import Mathlib
import HarnessLib.Audit
import Summits.PneNP.PneNP.Theorems.PstarNorUnitCases

/-!
# A NOR-forced chord, V: the `2K₂` cases with gadgets demanded only for NON-ADJACENT literal pairs (ROUND-24, memo §9 R7/R8, O5)

FRONTIER range-avoidance ladder, rung F-N3, ROUND 24 (cell `pnp-ideate`, planner memo `r24/CORE-BOUND-NOTES.md` §9 R7 (NOR case) / R8, §10 O5,
§13; restricted-model proof complexity — nothing here bears on `P` versus `NP`).

VARIANT FOR THE BRIDGE (`PstarChordBridgeForcing.forced_chord_cases_sys`): there the literal products are realised by the
join `T₂` and the private-free pendants `freeMon N G₂` of the second constraint, and a join output MAY be one of the path outputs `D e`.  So the
gadget hypothesis `hK` is demanded here only for pairs `{v, w}` that are NOT AND-adjacent in `P` (for those the realising output is automatically
outside `P ∪ {e}`), and every gadget the proofs use is such a pair (cross pairs of `2K₂`; in the cherry a non-adjacent pair or the rank bound, see
`PstarNorUnitNA`).  The lemmas below are the `2K₂` cases of `PstarNorUnitCases` verbatim up to that weakening.

**Theorem `nor_unit_na`** (in `PstarNorUnitNA`; recalled).  Pure `P⋆` instance with simple overlaps, `(r, 3/2)`-boundary expanding.  Data of ONE forced chord in the NOR case of
`PstarChordForcing.forced_chord_cases`, read on the instance:
* `P` — the chord's fundamental path family, `e ∉ P` the chord, closing `P` into an XOR cycle (no XOR variable of `P ∪ {e}` on the boundary of
  `P ∪ {e}` — true for the terminal core's fundamental cycles, which are XOR-closed);
* the NOR identity `Q_P + c = μ₁ m₁ + μ₂ m₂` (`μ_i = λ_i + 1`, `m_i` affine) and the rank hypothesis `codim rad B_P ≥ 4` (`PstarPathRank`);
* `G` — outputs disjoint from `P ∪ {e}` REALISING THE LITERAL PRODUCTS: whenever `ℓ₁(e_v)ℓ₂(e_w) + ℓ₁(e_w)ℓ₂(e_v) = 1` (i.e. `{v,w}` is a
  quadratic monomial of `λ₁λ₂`, equivalently of the second constraint `q = λ₁λ₂ + 1`), some `g ∈ G` has AND pair `{v, w}` (in the bridge:
  `w₂`'s folded pendants / x-read tree monomials); `#(P ∪ {e} ∪ G) ≤ r`.
CONCLUSION: `P = {j₁, j₂}` with disjoint AND pairs, literals `σ ∈ andPair j₁`, `τ ∈ andPair j₂` such that the literal variables (those with
`ℓ₁(e_v) ≠ 0 ∨ ℓ₂(e_v) ≠ 0`) are EXACTLY `{σ, τ}`, and a gadget `g ∈ G` with AND pair `{σ, τ}`.  So the literal span is spanned by two
COORDINATES (single literals — memo O5's composite classes never occur), the forced path is the CONS-T pair `(σ,b)(τ,b′)`, and the NOR gadget
`(σ,τ)` exists: the local shape of `PstarLitNorCore.LitNorStructure`.

Proof: `PstarNorUnitPolar` (rank `B_P = 4`: no induced 3-matching, no literal off the path, `adj_eq`) + `PstarNorUnitGraph` (`2K₂` or
cherry-plus-edge) + `PstarNorUnitTools` (`𝔽₂²` type facts, all-minors-zero ⟹ rank `≤ 2`, boundary of cycle-plus-gadgets): the cherry dies by one
gadget (`14 < 15`) or by the rank bound; a two-literal edge dies by two gadgets (`14 < 15` / `12 < 15`); what is left is one literal per edge.
Sanity: exhaustive enumeration of the combinatorial core for `≤ 7` AND variables (kit j307174).
-/

set_option linter.dupNamespace false -- `Summit.PneNP.PneNP.…`: summit = sub-problem name (D-0017 single-conjunct layout)

open Finset Module Literature.Computability.Complexity
open Summit.PneNP.PneNP.Theorems.PstarSALevel (varSet bdry BoundaryExpanding SimpleOverlap)
open Summit.PneNP.PneNP.Theorems.PstarGapLinearised (andPair andPair_subset_varSet)
open Summit.PneNP.PneNP.Theorems.PstarChordEndgameTools (mem_andPair_iff)
open Summit.PneNP.PneNP.Theorems.PstarCubeIdeals (IsAffineFn)
open Summit.PneNP.PneNP.Theorems.PstarQuadRank (rad)
open Summit.PneNP.PneNP.Theorems.PstarRankRigidityTwo (linPart)
open Summit.PneNP.PneNP.Theorems.PstarProductRank (qform polar IsInducedMatching)
open Summit.PneNP.PneNP.Theorems.PstarPathRank (AndAdj and_ne)
open Summit.PneNP.PneNP.Theorems.PstarNorUnitPolar (exists_mem_andPair_of_lit adj_eq card_le_two_of_isInducedMatching two_le_card)
open Summit.PneNP.PneNP.Theorems.PstarNorUnitGraph (adeg leafEdges mem_leafEdges adeg_pos card_leaves_le two_edges_or_cherry)
open Summit.PneNP.PneNP.Theorems.PstarNorUnitTools (det_of_outside det_or_eq)
open Summit.PneNP.PneNP.Theorems.PstarNorUnitCases (three_profiles' andPair_eq_of_mem andAdj_of_mem mem_of_andAdj false_of_gadgets)

namespace Summit.PneNP.PneNP.Theorems.PstarNorUnitNACases

variable {n m : ℕ}

/-! ## The `2K₂` cases with non-adjacent gadgets -/

section Main

variable {I : LocalMap 4 n m} (hI : I.IsPure xorAndPred) (hS : SimpleOverlap I) {r : ℕ} (hB : BoundaryExpanding r I)
  {P G : Finset (Fin m)} {e : Fin m} (he : e ∉ P) (hGd : Disjoint G (insert e P)) (hr : (insert e P ∪ G).card ≤ r)
  (hcyc : ∀ j ∈ insert e P, ∀ s : Fin 4, s.val < 2 → I.vars j s ∉ bdry I (insert e P))
  {μ₁ μ₂ m₁ m₂ : (Fin n → ZMod 2) → ZMod 2} (hμ₁ : IsAffineFn μ₁) (hμ₂ : IsAffineFn μ₂) (hm₁ : IsAffineFn m₁) (hm₂ : IsAffineFn m₂)
  {c : ZMod 2} (hQ : ∀ x, qform P (fun j => I.vars j 2) (fun j => I.vars j 3) x + c = μ₁ x * m₁ x + μ₂ x * m₂ x)

include hB hGd hr hcyc he hI hS hμ₁ hμ₂ hm₁ hm₂ hQ

omit hI hS hm₁ hm₂ hQ in
/-- **Two gadgets on two disjoint cross pairs of `2K₂` are fatal** (`5` outputs, every leaf covered, at most `6` boundary variables). -/
theorem false_of_cross_gadgets_na (hK : ∀ v w : Fin n, v ≠ w → ¬ AndAdj I P v w →
      linPart hμ₁ (Pi.single v 1) * linPart hμ₂ (Pi.single w 1) + linPart hμ₁ (Pi.single w 1) * linPart hμ₂ (Pi.single v 1) = 1 →
        ∃ g ∈ G, v ∈ andPair I g ∧ w ∈ andPair I g)
    {jσ jτ : Fin m} (hP : P = {jσ, jτ}) (hne : jσ ≠ jτ) (hdisj : Disjoint (andPair I jσ) (andPair I jτ))
    {x x' y y' : Fin n} (hx : x ∈ andPair I jσ) (hx' : x' ∈ andPair I jσ) (hxx' : x ≠ x') (hy : y ∈ andPair I jτ) (hy' : y' ∈ andPair I jτ)
    (hyy' : y ≠ y')
    (hd : linPart hμ₁ (Pi.single x 1) * linPart hμ₂ (Pi.single y 1) + linPart hμ₁ (Pi.single y 1) * linPart hμ₂ (Pi.single x 1) = 1)
    (hd' : linPart hμ₁ (Pi.single x' 1) * linPart hμ₂ (Pi.single y' 1) + linPart hμ₁ (Pi.single y' 1) * linPart hμ₂ (Pi.single x' 1) = 1) :
    False := by
  classical
  have hjσ : jσ ∈ P := by rw [hP]; exact mem_insert_self _ _
  have hjτ : jτ ∈ P := by rw [hP]; exact mem_insert_of_mem (mem_singleton_self _)
  have hxne : ∀ {a b : Fin n}, a ∈ andPair I jσ → b ∈ andPair I jτ → a ≠ b := fun ha hb h =>
    Finset.disjoint_left.1 hdisj ha (h ▸ hb)
  have hcross : ∀ {a b : Fin n}, a ∈ andPair I jσ → b ∈ andPair I jτ → ¬ AndAdj I P a b := by
    intro a b ha hb hA
    obtain ⟨j, hj, haj, hbj⟩ := mem_of_andAdj hA
    rw [hP, mem_insert, mem_singleton] at hj
    rcases hj with rfl | rfl
    · exact Finset.disjoint_left.1 hdisj hbj hb
    · exact Finset.disjoint_left.1 hdisj ha haj
  obtain ⟨g₁, hg₁, hxg₁, hyg₁⟩ := hK x y (hxne hx hy) (hcross hx hy) hd
  obtain ⟨g₂, hg₂, hxg₂, hyg₂⟩ := hK x' y' (hxne hx' hy') (hcross hx' hy') hd'
  have hA₁ := andPair_eq_of_mem hxg₁ hyg₁ (hxne hx hy)
  have hA₂ := andPair_eq_of_mem hxg₂ hyg₂ (hxne hx' hy')
  have hg12 : g₁ ≠ g₂ := by
    intro h
    rw [h, hA₂, mem_insert, mem_singleton] at hxg₁
    rcases hxg₁ with h | h
    · exact hxx' h
    · exact hxne hx hy' h
  refine false_of_gadgets hB hGd hr hcyc {g₁, g₂} ?_ ?_ 0 ?_ ?_
  · intro g hg
    rw [mem_insert, mem_singleton] at hg
    rcases hg with rfl | rfl
    · exact hg₁
    · exact hg₂
  · intro g hg v hv
    rw [mem_insert, mem_singleton] at hg
    rcases hg with rfl | rfl
    · rw [hA₁, mem_insert, mem_singleton] at hv
      rcases hv with rfl | rfl
      · exact ⟨jσ, hjσ, hx⟩
      · exact ⟨jτ, hjτ, hy⟩
    · rw [hA₂, mem_insert, mem_singleton] at hv
      rcases hv with rfl | rfl
      · exact ⟨jσ, hjσ, hx'⟩
      · exact ⟨jτ, hjτ, hy'⟩
  · refine le_of_eq (card_eq_zero.2 (eq_empty_of_forall_notMem fun v hv => ?_))
    rw [mem_filter, mem_filter] at hv
    obtain ⟨⟨-, hv1⟩, hvg⟩ := hv
    obtain ⟨j, hj⟩ := card_pos.1 (show 0 < adeg I P v by rw [hv1]; exact Nat.one_pos)
    rw [mem_filter, hP, mem_insert, mem_singleton] at hj
    have hn1 := hvg g₁ (mem_insert_self _ _)
    have hn2 := hvg g₂ (mem_insert_of_mem (mem_singleton_self _))
    rw [hA₁, mem_insert, mem_singleton, not_or] at hn1
    rw [hA₂, mem_insert, mem_singleton, not_or] at hn2
    have hjσ2 : andPair I jσ = {x, x'} := andPair_eq_of_mem hx hx' hxx'
    have hjτ2 : andPair I jτ = {y, y'} := andPair_eq_of_mem hy hy' hyy'
    rcases hj with ⟨rfl | rfl, hvj⟩
    · rw [hjσ2, mem_insert, mem_singleton] at hvj
      rcases hvj with rfl | rfl
      · exact hn1.1 rfl
      · exact hn2.1 rfl
    · rw [hjτ2, mem_insert, mem_singleton] at hvj
      rcases hvj with rfl | rfl
      · exact hn1.2 rfl
      · exact hn2.2 rfl
  · have hc1 : (insert e P).card = 3 := by rw [card_insert_of_notMem he, hP, card_pair hne]
    rw [hc1, card_pair hg12]; norm_num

——————————

* [What is needed]
Precisely the lines between those holding "[hA₂, mem_insert, mem_singleton] at hv" and "rw [hA₂, mem_insert, mem_singleton, not_or]", inclusive, are to be reproduced from the listing above, with nothing added.

* [Answer]
    · rw [hA₂, mem_insert, mem_singleton] at hv
      rcases hv with rfl | rfl
      · exact ⟨jσ, hjσ, hx'⟩
      · exact ⟨jτ, hjτ, hy'⟩
  · refine le_of_eq (card_eq_zero.2 (eq_empty_of_forall_notMem fun v hv => ?_))
    rw [mem_filter, mem_filter] at hv
    obtain ⟨⟨-, hv1⟩, hvg⟩ := hv
    obtain ⟨j, hj⟩ := card_pos.1 (show 0 < adeg I P v by rw [hv1]; exact Nat.one_pos)
    rw [mem_filter, hP, mem_insert, mem_singleton] at hj
    have hn1 := hvg g₁ (mem_insert_self _ _)
    have hn2 := hvg g₂ (mem_insert_of_mem (mem_singleton_self _))
    rw [hA₁, mem_insert, mem_singleton, not_or] at hn1
    rw [hA₂, mem_insert, mem_singleton, not_or] at hn2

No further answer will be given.